High Dolphins?

Could Dolphins Get High from Pufferfish?

Lately, the international science news featured a story about dolphins catching and squeezing a pufferfish, supposedly to get high. The story came with some really nice footage of the behavior, which you can see here:

The dolphins are clearly playing with the puffer, but are they actually getting high? Let’s think about the neurobiology of the situation for a minute:

What does it mean to get “high”?

Our brains have a number of systems which regulate our moods. This is useful for the survival of an animal: sometimes it makes sense to rest and preserve energy. A relaxed mood is appropriate. At other times, a high level of activity is needed, for fighting, fleeing, mating or simply taking a huge shit. The neuromodulatory systems in our brains regulate these activity levels and moods. In each of these systems, one brain area makes a chemical, called a neuromodulator, and then sends it to a number of other brain areas, where it regulates how active that region is. The systems using  the neuromodulators serotonin, dopamine, acetylcholine, endorphin and cannabinoid systems are prominent neuromodulatory systems.  These brain chemicals are also involved in pain and it’s absence, hunger, sexual arousal and learning ability. This is a very compressed summary of the workings of a number of highly complex systems, but it’s enough for our purpose of explaining what “high” means in terms of neurobiology: Someone is high when his neuromodulatory systems are activated by an external chemical, something he either smoked, ate or injected. These “drugs” mimic the neuromodulators, and  make the person feel good in a way normally brought about by the neuromodulator. Cocaine mimics dopamine, and conveys a fake sense of reward to the user. Morphine mimics the endorphins and conveys a fake sense of total painlessness. That is pretty much how getting high from every drug works.

Is that similar for dolphins and humans?

Humans and dolphins are both mammals. While brains have evolved considerable since the two lineages, primates and cetaceans, split about 80 million years ago, the basic neuromodulatory systems have remained relatively constant. Different parts of the brain have changed much more since these ancient times. Drugs, I would suspect, affect humans and dolphins relatively similarly. This is a matter of degree, and naturally I can’t know for sure:

I only know how certain drugs feel for me, and I know how they act in the human brain. I don’t even know how the very same drug, let’s say marijuana, feels for my best friend. But, I can ask him, and observe him when he is stoned, and I know that our brains, both human brains, have a very similar setup in terms of brain anatomy and chemistry. So, I can deduce that it probably feels pretty similar for him as well. A dolphin I can’t ask, and I have never gotten high with one. But, I know some things about its brain anatomy and chemistry, which has strong similarities to a human brain. Hence, my educated guess is that similar drugs have similar subjective effects for a dolphin.
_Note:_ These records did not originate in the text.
import Mathlib
import Summits.Ventures.PercRepro2.UURefutation

/-!
# The control of the UU refutation: (HCOV) HOLDS on the bowtie witness, in the kernel
(blind cell PercRepro2, night-1 g34; proofs/NIGHT1-G34.md §0′ item 4, NEG-239 control)

`UURefutation.lean` refutes the UU inequality on the bowtie (`not_UUIneq`, `not_UU_all`).  This file
checks in the kernel that the crux's covariance form is NOT refuted there: with the same weights and
the same marks `(o, a₁, a₂, a₃, b) = (4, 0, 1, 3, 2)` (the core `A = 2` as the mark `b`),

  `Gc p ends 4 0 1 3 2 = 14419066389 / 244140625000000 > 0`,   i.e. `HCov p ends 4 0 1 3 2`.

All thirty-four masses of the pattern events in `Gc` (units `10⁻⁶`, integer weights `wt`) are decided
by the kernel through the bitmask reachability of `ReachBits.decConnB` exactly as in `UURefutation`;
the value then follows by `norm_num`.  (The labelling gap `P(a₂ ↔ b) − P(a₁ ↔ b)` vanishes on this
symmetric witness: both masses are `924000`.)  Standard axioms; one seat.
-/

namespace Summit.Ventures.PercRepro2

namespace UURefutation

open UnionCluster CovForm

/-- Membership in the world events `T = {a₁ ∉ C₂, a₃ ∈ C₂}` / `T′` is decidable (fast). -/
instance instDecT (a₁ a₂ a₃ : Fin 5) : DecidablePred (· ∈ TEvent ends a₁ a₂ a₃) := fun ω =>
  inferInstanceAs (Decidable (ω ∈ (connEvent ends a₂ a₁)ᶜ ∩ connEvent ends a₂ a₃))

section Masses

set_option maxRecDepth 100000
set_option maxHeartbeats 4000000

/-- `m(Q, a₁↔o, a₁↔b) = 5544`. -/
theorem mass_Q_oL_bL :
    MixedBox.mass wt (avoidAll ends 1 {0} ∩ (connEvent ends 0 4 ∩ connEvent ends 0 2)) = 5544 := by
  rw [CellMonoRefutation.mass_eq_sum6]; decide +kernel

/-- `m(Q, a₂↔o, a₂↔b) = 60648`. -/
theorem mass_Q_oH_bH :
    MixedBox.mass wt (avoidAll ends 1 {0} ∩ (connEvent ends 1 4 ∩ connEvent ends 1 2)) = 60648 := by
  rw [CellMonoRefutation.mass_eq_sum6]; decide +kernel

/-- `m(Q, a₂↔o, a₁↔b) = 51744`. -/
theorem mass_Q_oH_bL :
    MixedBox.mass wt (avoidAll ends 1 {0} ∩ (connEvent ends 1 4 ∩ connEvent ends 0 2)) = 51744 := by
  rw [CellMonoRefutation.mass_eq_sum6]; decide +kernel

/-- `m(Q, a₁↔o, a₂↔b) = 0`. -/
theorem mass_Q_oL_bH :
    MixedBox.mass wt (avoidAll ends 1 {0} ∩ (connEvent ends 0 4 ∩ connEvent ends 1 2)) = 0 := by
  rw [CellMonoRefutation.mass_eq_sum6]; decide +kernel

/-- `m(T′, a₁↔b) = 60648`. -/
theorem mass_Tp_bL : MixedBox.mass wt (TEvent ends 1 0 3 ∩ connEvent ends 0 2) = 60648 := by
  rw [CellMonoRefutation.mass_eq_sum6]; decide +kernel

/-- `m(T, a₂↔b) = 5544`. -/
theorem mass_T_bH : MixedBox.mass wt (TEvent ends 0 1 3 ∩ connEvent ends 1 2) = 5544 := by
  rw [CellMonoRefutation.mass_eq_sum6]; decide +kernel

/-- `m(T, a₁↔b) = 0`. -/
theorem mass_T_bL : MixedBox.mass wt (TEvent ends 0 1 3 ∩ connEvent ends 0 2) = 0 := by
  rw [CellMonoRefutation.mass_eq_sum6]; decide +kernel

/-- `m(T′, a₂↔b) = 51744`. -/
theorem mass_Tp_bH : MixedBox.mass wt (TEvent ends 1 0 3 ∩ connEvent ends 1 2) = 51744 := by
  rw [CellMonoRefutation.mass_eq_sum6]; decide +kernel

/-- `m(T′, a₁↔o, a₁↔b) = 4788`. -/
theorem mass_Tp_oL_bL :
    MixedBox.mass wt (TEvent ends 1 0 3 ∩ (connEvent ends 0 4 ∩ connEvent ends 0 2)) = 4788 := by
  rw [CellMonoRefutation.mass_eq_sum6]; decide +kernel

/-- `m(T′, a₂↔o, a₁↔b) = 44688`. -/
theorem mass_Tp_oH_bL :
    MixedBox.mass wt (TEvent ends 1 0 3 ∩ (connEvent ends 1 4 ∩ connEvent ends 0 2)) = 44688 := by
  rw [CellMonoRefutation.mass_eq_sum6]; decide +kernel

/-- `m(T, a₁↔o, a₂↔b) = 0`. -/
theorem mass_T_oL_bH :
    MixedBox.mass wt (TEvent ends 0 1 3 ∩ (connEvent ends 0 4 ∩ connEvent ends 1 2)) = 0 := by
  rw [CellMonoRefutation.mass_eq_sum6]; decide +kernel

/-- `m(T, a₂↔o, a₂↔b) = 4788`. -/
theorem mass_T_oH_bH :
    MixedBox.mass wt (TEvent ends 0 1 3 ∩ (connEvent ends 1 4 ∩ connEvent ends 1 2)) = 4788 := by
  rw [CellMonoRefutation.mass_eq_sum6]; decide +kernel

/-- `m(T, a₁↔o, a₁↔b) = 0`. -/
theorem mass_T_oL_bL :
    MixedBox.mass wt (TEvent ends 0 1 3 ∩ (connEvent ends 0 4 ∩ connEvent ends 0 2)) = 0 := by
  rw [CellMonoRefutation.mass_eq_sum6]; decide +kernel

/-- `m(T, a₂↔o, a₁↔b) = 0`. -/
theorem mass_T_oH_bL :
    MixedBox.mass wt (TEvent ends 0 1 3 ∩ (connEvent ends 1 4 ∩ connEvent ends 0 2)) = 0 := by
  rw [CellMonoRefutation.mass_eq_sum6]; decide +kernel

/-- `m(T′, a₁↔o, a₂↔b) = 0`. -/
theorem mass_Tp_oL_bH :
    MixedBox.mass wt (TEvent ends 1 0 3 ∩ (connEvent ends 0 4 ∩ connEvent ends 1 2)) = 0 := by
  rw [CellMonoRefutation.mass_eq_sum6]; decide +kernel

/-- `m(T′, a₂↔o, a₂↔b) = 44688`. -/
theorem mass_Tp_oH_bH :
    MixedBox.mass wt (TEvent ends 1 0 3 ∩ (connEvent ends 1 4 ∩ connEvent ends 1 2)) = 44688 := by
  rw [CellMonoRefutation.mass_eq_sum6]; decide +kernel

/-- `m(T′) = 116648`. -/
theorem mass_Tp : MixedBox.mass wt (TEvent ends 1 0 3) = 116648 := by
  rw [CellMonoRefutation.mass_eq_sum6]; decide +kernel

/-- `m(T) = 5544`. -/
theorem mass_T : MixedBox.mass wt (TEvent ends 0 1 3) = 5544 := by
  rw [CellMonoRefutation.mass_eq_sum6]; decide +kernel

/-- `m(T′, a₁↔o) = 4788`. -/
theorem mass_Tp_oL : MixedBox.mass wt (TEvent ends 1 0 3 ∩ connEvent ends 0 4) = 4788 := by
  rw [CellMonoRefutation.mass_eq_sum6]; decide +kernel

/-- `m(T′, a₂↔o) = 92512`. -/
theorem mass_Tp_oH : MixedBox.mass wt (TEvent ends 1 0 3 ∩ connEvent ends 1 4) = 92512 := by
  rw [CellMonoRefutation.mass_eq_sum6]; decide +kernel

/-- `m(T, a₁↔o) = 0`. -/
theorem mass_T_oL : MixedBox.mass wt (TEvent ends 0 1 3 ∩ connEvent ends 0 4) = 0 := by
  rw [CellMonoRefutation.mass_eq_sum6]; decide +kernel

/-- `m(T, a₂↔o) = 4788`. -/
theorem mass_T_oH : MixedBox.mass wt (TEvent ends 0 1 3 ∩ connEvent ends 1 4) = 4788 := by
  rw [CellMonoRefutation.mass_eq_sum6]; decide +kernel

/-- `m(PD, a₁↔b) = 9576`. -/
theorem mass_PD_bL : MixedBox.mass wt (PDEvent ends 0 1 3 ∩ connEvent ends 0 2) = 9576 := by
  rw [CellMonoRefutation.mass_eq_sum6]; decide +kernel

/-- `m(PD, a₂↔b) = 12936`. -/
theorem mass_PD_bH : MixedBox.mass wt (PDEvent ends 0 1 3 ∩ connEvent ends 1 2) = 12936 := by
  rw [CellMonoRefutation.mass_eq_sum6]; decide +kernel

/-- `m(PD, a₁↔o, a₁↔b) = 756`. -/
theorem mass_PD_oL_bL :
    MixedBox.mass wt (PDEvent ends 0 1 3 ∩ (connEvent ends 0 4 ∩ connEvent ends 0 2)) = 756 := by
  rw [CellMonoRefutation.mass_eq_sum6]; decide +kernel

/-- `m(PD, a₂↔o, a₁↔b) = 7056`. -/
theorem mass_PD_oH_bL :
    MixedBox.mass wt (PDEvent ends 0 1 3 ∩ (connEvent ends 1 4 ∩ connEvent ends 0 2)) = 7056 := by
  rw [CellMonoRefutation.mass_eq_sum6]; decide +kernel

/-- `m(PD, a₁↔o, a₂↔b) = 0`. -/
theorem mass_PD_oL_bH :
    MixedBox.mass wt (PDEvent ends 0 1 3 ∩ (connEvent ends 0 4 ∩ connEvent ends 1 2)) = 0 := by
  rw [CellMonoRefutation.mass_eq_sum6]; decide +kernel

/-- `m(PD, a₂↔o, a₂↔b) = 11172`. -/
theorem mass_PD_oH_bH :
    MixedBox.mass wt (PDEvent ends 0 1 3 ∩ (connEvent ends 1 4 ∩ connEvent ends 1 2)) = 11172 := by
  rw [CellMonoRefutation.mass_eq_sum6]; decide +kernel

/-- `m(a₂ ↔ b) = 924000`. -/
theorem mass_conn_a2_b : MixedBox.mass wt (connEvent ends 1 2) = 924000 := by
  rw [CellMonoRefutation.mass_eq_sum6]; decide +kernel

/-- `m(a₁ ↔ b) = 924000`. -/
theorem mass_conn_a1_b : MixedBox.mass wt (connEvent ends 0 2) = 924000 := by
  rw [CellMonoRefutation.mass_eq_sum6]; decide +kernel

end Masses

/-- **The crux's covariance form on the UU witness**: `Gc = 14419066389 / 244140625000000`. -/
theorem Gc_bowtie : Gc p ends 4 0 1 3 2 = 14419066389 / 244140625000000 := by
  simp only [Gc, DEF, EQbo, EQb3, EQb3o, EQo, EQ3, EQ3o, PDb, PDbo, Do, gap,
    MixedBox.prob_eq_mass_div weight_eq]
  rw [mass_Q, mass_PD, mass_PDo1, mass_PDo2, mass_Q_oL_bL, mass_Q_oH_bH, mass_Q_oH_bL, mass_Q_oL_bH,
    mass_Tp_bL, mass_T_bH, mass_T_bL, mass_Tp_bH, mass_Tp_oL_bL, mass_Tp_oH_bL, mass_T_oL_bH,
    mass_T_oH_bH, mass_T_oL_bL, mass_T_oH_bL, mass_Tp_oL_bH, mass_Tp_oH_bH, mass_Tp, mass_T,
    mass_Tp_oL, mass_Tp_oH, mass_T_oL, mass_T_oH, mass_PD_bL, mass_PD_bH, mass_PD_oL_bL,
    mass_PD_oH_bL, mass_PD_oL_bH, mass_PD_oH_bH, mass_conn_a2_b, mass_conn_a1_b, mass_Qo1, mass_Qo2]
  norm_num

/-- **(HCOV) holds on the UU witness** (strictly): the bowtie refutes UU but not the crux. -/
theorem HCov_bowtie : HCov p ends 4 0 1 3 2 := by
  unfold HCov
  rw [Gc_bowtie]
  norm_num

end UURefutation

end Summit.Ventures.PercRepro2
So, what does the pufferfish’s toxin do?

The toxin of the puffer fish is called tetrodotoxin. It’s a sodium channel blocker. Sodium channels are not a specific part of any neuromodulatory system, but a crucial element of almost all nerve cells. The fast transduction of nerve signals, whether pain, motor commands, or touch sensation, depends on sodium channels. No mimicking of neuromodulatory signals is going on here.

A sodium channel blocker many of us have experience with is the lidocaine which dentists use to numb the gums before starting a treatment. It simply blocks the nerve transmission sending pain signals from the tooth to the brain. This is not an exciting sensation, it’s not mood altering, and nobody would call a numb mouth a “high”. This is what the puffer’s toxin does as well. It’s unlikely to get the dolphins high. A tingeing sensation is more likely, and this is also what the traces of tetrodotoxin which are left on puffer fish meals in the Japanese cosine are supposed to evoke. If you have a Japanese fugu (pufferfish) chef who had too much sake before coming to work, you might get paralyzed by too much of the toxin. But no one has reported an euphoric high from the toxin, as far as I know.

In the footage above, the dolphins are clearly having fun with the puffer fish. But I would not go so far and interpret their swimming behaviors as an indication of being high. It’s an easy trap to fall into to anthropomorphize and assign animal behaviors meanings they don’t have. Erring on the side of caution, my guess would be that the dolphins in the video are not high.

So:

Again, I can’t get into the head of those dolphins, but I think it is rather unlikely that the pufferfish’s tetrodotoxin would get them high. It probably numbs them a bit, which is not an exciting or pleasant sensation.

Don’t get me wrong – I don’t think that the idea that large-brained mammals like dolphins have a rich enough inner life to appreciate inebriation is wrong at all. I am sure they would like getting high just as many humans do. But sucking the pufferfish, in my opinion, is probably not the way they do it.

A cool fish, but not likely to get either you or a dolphin high, in my opinion.